What the task requires
The answer must be every line of the records below that holds the word "under".
---------- Task data ----------
import Literature.Analysis.FluidPDE.StokesTorusBilinearForm
import Summits.AnomalousDissipation.AnomalousDissipation.Theorems.BaireTransferDenseLoudDesignerForcesErgodicLine

/-!
# The bounded bilinear form of the mild NS formulation on `Hsp` (tools stub S3 `stub_mildBilinearFormTools`,
# block N-R of the line `ergodic-budget-selection-closing`, crux `BaireTransfer.DenseLoudDesignerForces`,
# stmt-AnomalousDissipation-1143)

Summit-side wrapper of the Literature construction `Torus.exists_mildBilinearForm`
(`Literature/Analysis/FluidPDE/StokesTorusBilinearForm.lean`) at `d = Fin 3`, in the line vocabulary
`Hsp = Torus.energySpace (Fin 3)`, `rep v = ⇑↑v` (`…ErgodicLine.lean`): for a Hilbert basis `b` of `Hsp`
of Stokes modes with eigenvalues `m` and the frame operator `S = (1 + A)^{-1/2}` (`S (b i) = (1 + m i)^{-1/2} b i`,
tools stub S1), there is a continuous bilinear map `Nb : Hsp →L[ℝ] Hsp →L[ℝ] Hsp` — the operator
`(y, z) ↦ A^{-3/4} (1 + A)^{1/2} P B(S y, S z)` of the mild formulation — whose mode coefficients are
`⟪Nb y z, b i⟫ = -(mᵢ^{-3/4}(1 + mᵢ)^{1/2}) ∫ ⟪rep (S z), (rep (S y)·∇) φᵢ⟫` for every representation
`b i = stokesModeL2 k a c`, `φᵢ = stokesMode k a c`.  Boundedness is the Fujita–Kato / Constantin–Foias
estimate `‖A^{-1/4} P B(u, w)‖ ≤ C ‖A^{1/2} u‖ ‖A^{1/2} w‖`, proved on the Fourier side through the
lattice product law `H¹ · H¹ ⊂ H^{1/2}` on `ℤ³` (`Literature/Analysis/FunctionSpaces/TorusLatticeProductLaw.lean`).

References: Constantin–Foias, *Navier–Stokes Equations* (1988), Ch. 6, (6.9)–(6.10), (6.19);
Fujita–Kato, Arch. Rational Mech. Anal. 16 (1964), Lemma 1.3–1.4.
-/

-- `Summit.<Summit>.<Problem>` is the tree's mandated summit-side namespace (CONVENTIONS §2); for this
-- single-conjunct summit the two coincide, so the duplicate is deliberate.
set_option linter.dupNamespace false

noncomputable section

open scoped BigOperators Topology ENNReal InnerProductSpace
open Filter Set Function MeasureTheory

namespace Summit.AnomalousDissipation.AnomalousDissipation.Theorems.DenseLoudDesignerForces.Ergodic

open Literature.Analysis.FunctionSpaces Literature.Analysis.FunctionSpaces.Torus
open Literature.Analysis.FluidPDE Literature.Analysis.FluidPDE.Torus
open scoped InnerProductSpace RealInnerProductSpace

/-- **Tools stub S3 (`stub_mildBilinearFormTools`): the bounded bilinear form of the mild
Navier–Stokes formulation on `Hsp`.**  For a Hilbert basis `b` of `Hsp` of Stokes modes
(`b i = stokesModeL2 kᵢ aᵢ cᵢ`, `kᵢ ≠ 0`, `0 ≠ aᵢ ⊥ kᵢ`, `m i = 4π²|kᵢ|²`) and `S : Hsp →L[ℝ] Hsp` with
`S (b i) = (1 + m i)^{-1/2} b i`, there is `Nb : Hsp →L[ℝ] Hsp →L[ℝ] Hsp` with
`⟪Nb y z, b i⟫ = -(mᵢ^{-3/4} (1 + mᵢ)^{1/2}) ∫ ⟪rep (S z) x, ((rep (S y))·∇)(stokesMode k a c) x⟫ dx`
whenever `b i = stokesModeL2 k a c` — `Nb(y, z) = A^{-3/4} (1 + A)^{1/2} P B(S y, S z)` in mode
coordinates (`Torus.exists_mildBilinearForm` at `d = Fin 3`; Constantin–Foias 1988, Ch. 6,
(6.9)–(6.10), (6.19); Fujita–Kato 1964). [cite: ConstantinFoiasNSE1988, Ch. 6 (6.9)–(6.10)] -/
theorem stub_mildBilinearFormTools (ι : Type) (b : HilbertBasis ι ℝ Hsp) (m : ι → ℝ)
    (hb : ∀ i, ∃ (k : Fin 3 → ℤ) (a : EuclideanSpace ℝ (Fin 3)) (c : Bool), k ≠ 0 ∧ a ≠ 0 ∧ ⟪latticeVec k, a⟫_ℝ = 0 ∧
      ((b i : Hsp) : Lp (EuclideanSpace ℝ (Fin 3)) 2 (volume : Measure (UnitAddTorus (Fin 3)))) = stokesModeL2 k a c ∧
      m i = stokesEigenvalue k)
    (S : Hsp →L[ℝ] Hsp) (hS : ∀ i, S (b i) = ((1 + m i) ^ (-(1 / 2 : ℝ))) • b i) :
    ∃ Nb : Hsp →L[ℝ] Hsp →L[ℝ] Hsp, ∀ (y z : Hsp) (i : ι) (k : Fin 3 → ℤ) (a : EuclideanSpace ℝ (Fin 3)) (c : Bool),
      ((b i : Hsp) : Lp (EuclideanSpace ℝ (Fin 3)) 2 (volume : Measure (UnitAddTorus (Fin 3)))) = stokesModeL2 k a c →
      ⟪Nb y z, b i⟫_ℝ = -((m i) ^ (-(3 / 4 : ℝ)) * (1 + m i) ^ (1 / 2 : ℝ)) *
        ∫ x, ⟪rep (S z) x, convect (rep (S y)) (stokesMode k a c) x⟫_ℝ :=
  exists_mildBilinearForm (Fintype.card_fin 3) ι b m hb S hS

end Summit.AnomalousDissipation.AnomalousDissipation.Theorems.DenseLoudDesignerForces.Ergodic

end
/-! ## §4 The limit: every small crossed homomorphism is principal -/
/-- **Almost-étale successive approximation** (the mechanism of Coates–Greenberg 1996 Thm. 3.1 /
Bondarko 2007 Thm. 9.2, abstractly; twin of the tree's unramified engine
`FormalGroupChart.exists_map_sub_eq_of_sum_eq_zero`). Data and hypotheses as in the module
docstring: isometric ring automorphisms `σ_g` of `(L, w)`, an action `T_g` on the points of a
`w`-integral `V/L` preserving `E₁` with `z(T_g P) = σ_g z(P)` and `T_{gh} = T_g T_h`;
a finite-index `U ≤ G`; a subfield `S` stable under the `σ_g` and fixed by the `σ_u`; a subgroup
`Rat` of points stable under the `T_g`, fixed by the `T_u`, whose `E₁`-points have parameters in
`S`; Hensel lifts in `E₁ ∩ Rat` of every `z ∈ S` with `|z| < 1`; completeness of `S` for sequences
with geometric modulus; an integral `x ∈ S` whose trace `y = Σ_{q ∈ G/U} σ_{q.out} x` has
`|y| > 0`. Then **every crossed homomorphism `c : G → E₁ ∩ Rat` (`c (gh) = c g + T_g (c h)`)
vanishing on `U` with `|z(c g)| ≤ |y|² θ` for some `θ < 1` is principal**:
`c g = T_g P − P` for some `P ∈ E₁ ∩ Rat`.
[cite: CoatesGreenberg1996, §3 Thm. 3.1 (mechanism of proof)]
[cite: Bondarko2007FormalGroupsSurvey, §9.2 Thm. 9.2 (held p0081)] -/
theorem exists_forall_eq_sub_of_cocycle_of_trace (hσmul : ∀ g h z, σ (g * h) z = σ g (σ h z))
    (hσw : ∀ g z, w (σ g z) = w z) (hT : ∀ g h P, T (g * h) P = T g (T h P))
    (hTker : ∀ g P, P ∈ kernel w V → T g P ∈ kernel w V)
    (hTz : ∀ g P, P ∈ kernel w V → (T g P).zCoord = σ g P.zCoord)
    (hSσ : ∀ g, ∀ s ∈ S, σ g s ∈ S) (hσU : ∀ u ∈ U, ∀ s ∈ S, σ u s = s)
    (hRatT : ∀ g, ∀ P ∈ Rat, T g P ∈ Rat) (hRatU : ∀ u ∈ U, ∀ P ∈ Rat, T u P = P)
    (hRatz : ∀ P ∈ Rat, P ∈ kernel w V → P.zCoord ∈ S)
    (hlift : ∀ z ∈ S, w z < 1 → ∃ P ∈ kernel w V, P ∈ Rat ∧ P.zCoord = z)
    (hcomplete : ∀ θ : ℝ≥0, θ < 1 → ∀ a : ℕ → L, (∀ r, a r ∈ S) →
      (∀ r, w (a (r + 1) - a r) ≤ θ ^ (r + 1)) → ∃ z ∈ S, ∀ r, w (z - a r) ≤ θ ^ (r + 1))
    (hx1 : w x ≤ 1) (hxS : x ∈ S) (hy : 0 < w (∑ q : G ⧸ U, σ q.out x))
    {θ : ℝ≥0} (hθ : θ < 1)
    {c : G → V.toAffine.Point} (hc : ∀ g h, c (g * h) = c g + T g (c h))
    (hcK : ∀ g, c g ∈ kernel w V) (hcR : ∀ g, c g ∈ Rat) (hcU : ∀ u ∈ U, c u = 0)
    (hcz : ∀ g, w (c g).zCoord ≤ w (∑ q : G ⧸ U, σ q.out x) ^ 2 * θ) :
    ∃ P : V.toAffine.Point, P ∈ kernel w V ∧ P ∈ Rat ∧ ∀ g, c g = T g P - P := by
  -- notation
  set y : L := ∑ q : G ⧸ U, σ q.out x with hydef
  set η : ℝ≥0 := w y with hηdef
  have hη1 : η ≤ 1 := by
    refine Valuation.map_sum_le w fun q _ ↦ ?_
    rw [hσw]; exact hx1
  -- the twisted crossed homomorphisms `c + ∂P'`
  have hcob : ∀ P' : V.toAffine.Point, ∀ g h,
      c (g * h) + (T (g * h) P' - P') = (c g + (T g P' - P')) + T g (c h + (T h P' - P')) :=
    fun P' g h ↦ cocycle_add_coboundary hc hT P' g h
  have hcobK : ∀ P' ∈ kernel w V, ∀ g, c g + (T g P' - P') ∈ kernel w V := fun P' hP' g ↦
    (kernel w V).add_mem (hcK g) ((kernel w V).sub_mem (hTker g P' hP') hP')
  have hcobR : ∀ P' ∈ Rat, ∀ g, c g + (T g P' - P') ∈ Rat := fun P' hP' g ↦
    Rat.add_mem (hcR g) (Rat.sub_mem (hRatT g P' hP') hP')
  -- the invariant at level `r`
  let Inv : ℕ → V.toAffine.Point → Prop := fun r P' ↦
    P' ∈ kernel w V ∧ P' ∈ Rat ∧ (∀ u ∈ U, c u + (T u P' - P') = 0) ∧
      ∀ g, w (c g + (T g P' - P')).zCoord ≤ η ^ 2 * θ ^ (r + 1)
  have hInv0 : Inv 0 0 := by
    refine ⟨(kernel w V).zero_mem, Rat.zero_mem, fun u hu ↦ ?_, fun g ↦ ?_⟩
    · rw [hcU u hu, map_zero, sub_zero, add_zero]
    · rw [map_zero, sub_zero, add_zero, zero_add, pow_one]; exact hcz g
  -- the step
  have hstep : ∀ (r : ℕ) (P' : {P' // Inv r P'}), ∃ P'' : {P'' // Inv (r + 1) P''},
      w (P''.1.zCoord - P'.1.zCoord) ≤ θ ^ (r + 1) := by
    rintro r ⟨P', hP'K, hP'R, hP'U, hP'z⟩
    have hs : θ ^ (r + 1) < 1 := pow_lt_one₀ zero_le hθ (Nat.succ_ne_zero r)
    obtain ⟨Q, hQK, hQR, hQz, hQU, hQest⟩ := exists_step_of_trace hσmul hσw hTker hTz hSσ hσU hRatU
      hRatz hlift hx1 hxS hy hs (hcob P') (hcobK P' hP'K) (hcobR P' hP'R) hP'U hP'z
    have e1 : ∀ g, c g + (T g (P' + Q) - (P' + Q)) = (c g + (T g P' - P')) + (T g Q - Q) := by
      intro g; rw [map_add]; abel
    refine ⟨⟨P' + Q, (kernel w V).add_mem hP'K hQK, Rat.add_mem hP'R hQR, fun u hu ↦ ?_,
      fun g ↦ ?_⟩, ?_⟩
    · rw [e1, hQU u hu]
    · rw [e1]
      refine (hQest g).trans ?_
      rw [← pow_mul]
      exact mul_le_mul_of_nonneg_left (pow_le_pow_right_of_le_one' hθ.le (by omega)) zero_le
    · change w ((P' + Q).zCoord - P'.zCoord) ≤ θ ^ (r + 1)
      rw [val_zCoord_add_sub_eq hP'K hQK]
      refine hQz.trans ?_
      calc η * θ ^ (r + 1) ≤ 1 * θ ^ (r + 1) := by gcongr
        _ = θ ^ (r + 1) := one_mul _
  choose next hnext using hstep
  -- the sequence of partial sums and its parameters
  let seq : ∀ r : ℕ, {P' // Inv r P'} := fun r ↦ Nat.rec ⟨0, hInv0⟩ (fun r s ↦ next r s) r
  have hseq_succ : ∀ r, seq (r + 1) = next r (seq r) := fun r ↦ rfl
  set a : ℕ → L := fun r ↦ (seq r).1.zCoord with hadef
  have haS : ∀ r, a r ∈ S := fun r ↦ hRatz _ (seq r).2.2.1 (seq r).2.1
  have hcauchy : ∀ r, w (a (r + 1) - a r) ≤ θ ^ (r + 1) := by
    intro r
    simp only [hadef]
    rw [hseq_succ]
    exact hnext r (seq r)
  obtain ⟨z, hzS, hz⟩ := hcomplete θ hθ a haS hcauchy
  have ha0 : a 0 = 0 := by
    simp only [hadef]
    exact WeierstrassCurve.Affine.Point.zCoord_zero
  have hzw : w z < 1 := by
    have h := hz 0
    rw [ha0, sub_zero, zero_add, pow_one] at h
    exact h.trans_lt hθ
  obtain ⟨P, hPK, hPR, hPz⟩ := hlift z hzS hzw
  refine ⟨-P, (kernel w V).neg_mem hPK, Rat.neg_mem hPR, fun g ↦ ?_⟩
  -- `c g + (T g P - P)` has arbitrarily small parameter
  have hTPK : T g P ∈ kernel w V := hTker g P hPK
  have hRK : c g + (T g P - P) ∈ kernel w V := hcobK P hPK g
  have hRsmall : ∀ r, w (c g + (T g P - P)).zCoord ≤ θ ^ (r + 1) := by
    intro r
    obtain ⟨hP'K, -, -, hP'z⟩ := (seq r).2
    have hDK : P - (seq r).1 ∈ kernel w V := (kernel w V).sub_mem hPK hP'K
    have hTDK : T g (P - (seq r).1) ∈ kernel w V := hTker g _ hDK
    have hDz : w (P - (seq r).1).zCoord ≤ θ ^ (r + 1) := by
      rw [← val_zCoord_sub hPK hP'K, hPz]
      exact hz r
    have hTD : w (T g (P - (seq r).1) - (P - (seq r).1)).zCoord ≤ θ ^ (r + 1) := by
      refine (val_zCoord_sub_le hTDK hDK).trans (max_le ?_ hDz)
      rw [hTz g _ hDK, hσw]
      exact hDz
    have eR : c g + (T g P - P) =
        (c g + (T g (seq r).1 - (seq r).1)) + (T g (P - (seq r).1) - (P - (seq r).1)) := by
      rw [map_sub]; abel
    rw [eR]
    refine (val_zCoord_add_le (hcobK _ hP'K g) ((kernel w V).sub_mem hTDK hDK)).trans
      (max_le ((hP'z g).trans ?_) hTD)
    calc η ^ 2 * θ ^ (r + 1) ≤ 1 * θ ^ (r + 1) := by gcongr; exact pow_le_one₀ zero_le hη1
      _ = θ ^ (r + 1) := one_mul _
  have hRz : (c g + (T g P - P)).zCoord = 0 := by
    by_contra h0
    have hpos : 0 < w (c g + (T g P - P)).zCoord := (Valuation.pos_iff w).mpr h0
    obtain ⟨r, hr⟩ := exists_pow_lt_of_lt_one hpos hθ
    have h1 : θ ^ (r + 1) ≤ θ ^ r := pow_le_pow_right_of_le_one' hθ.le (Nat.le_succ r)
    exact lt_irrefl _ (((hRsmall r).trans h1).trans_lt hr)
  have hR0 := (zCoord_eq_zero_iff hRK).mp hRz
  rw [map_neg, sub_neg_eq_add]
  rw [← sub_eq_zero]
  rw [← hR0]
  abel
----------
Written reply
a finite-index `U ≤ G`; a subfield `S` stable under the `σ_g` and fixed by the `σ_u`; a subgroup
`Rat` of points stable under the `T_g`, fixed by the `T_u`, whose `E₁`-points have parameters in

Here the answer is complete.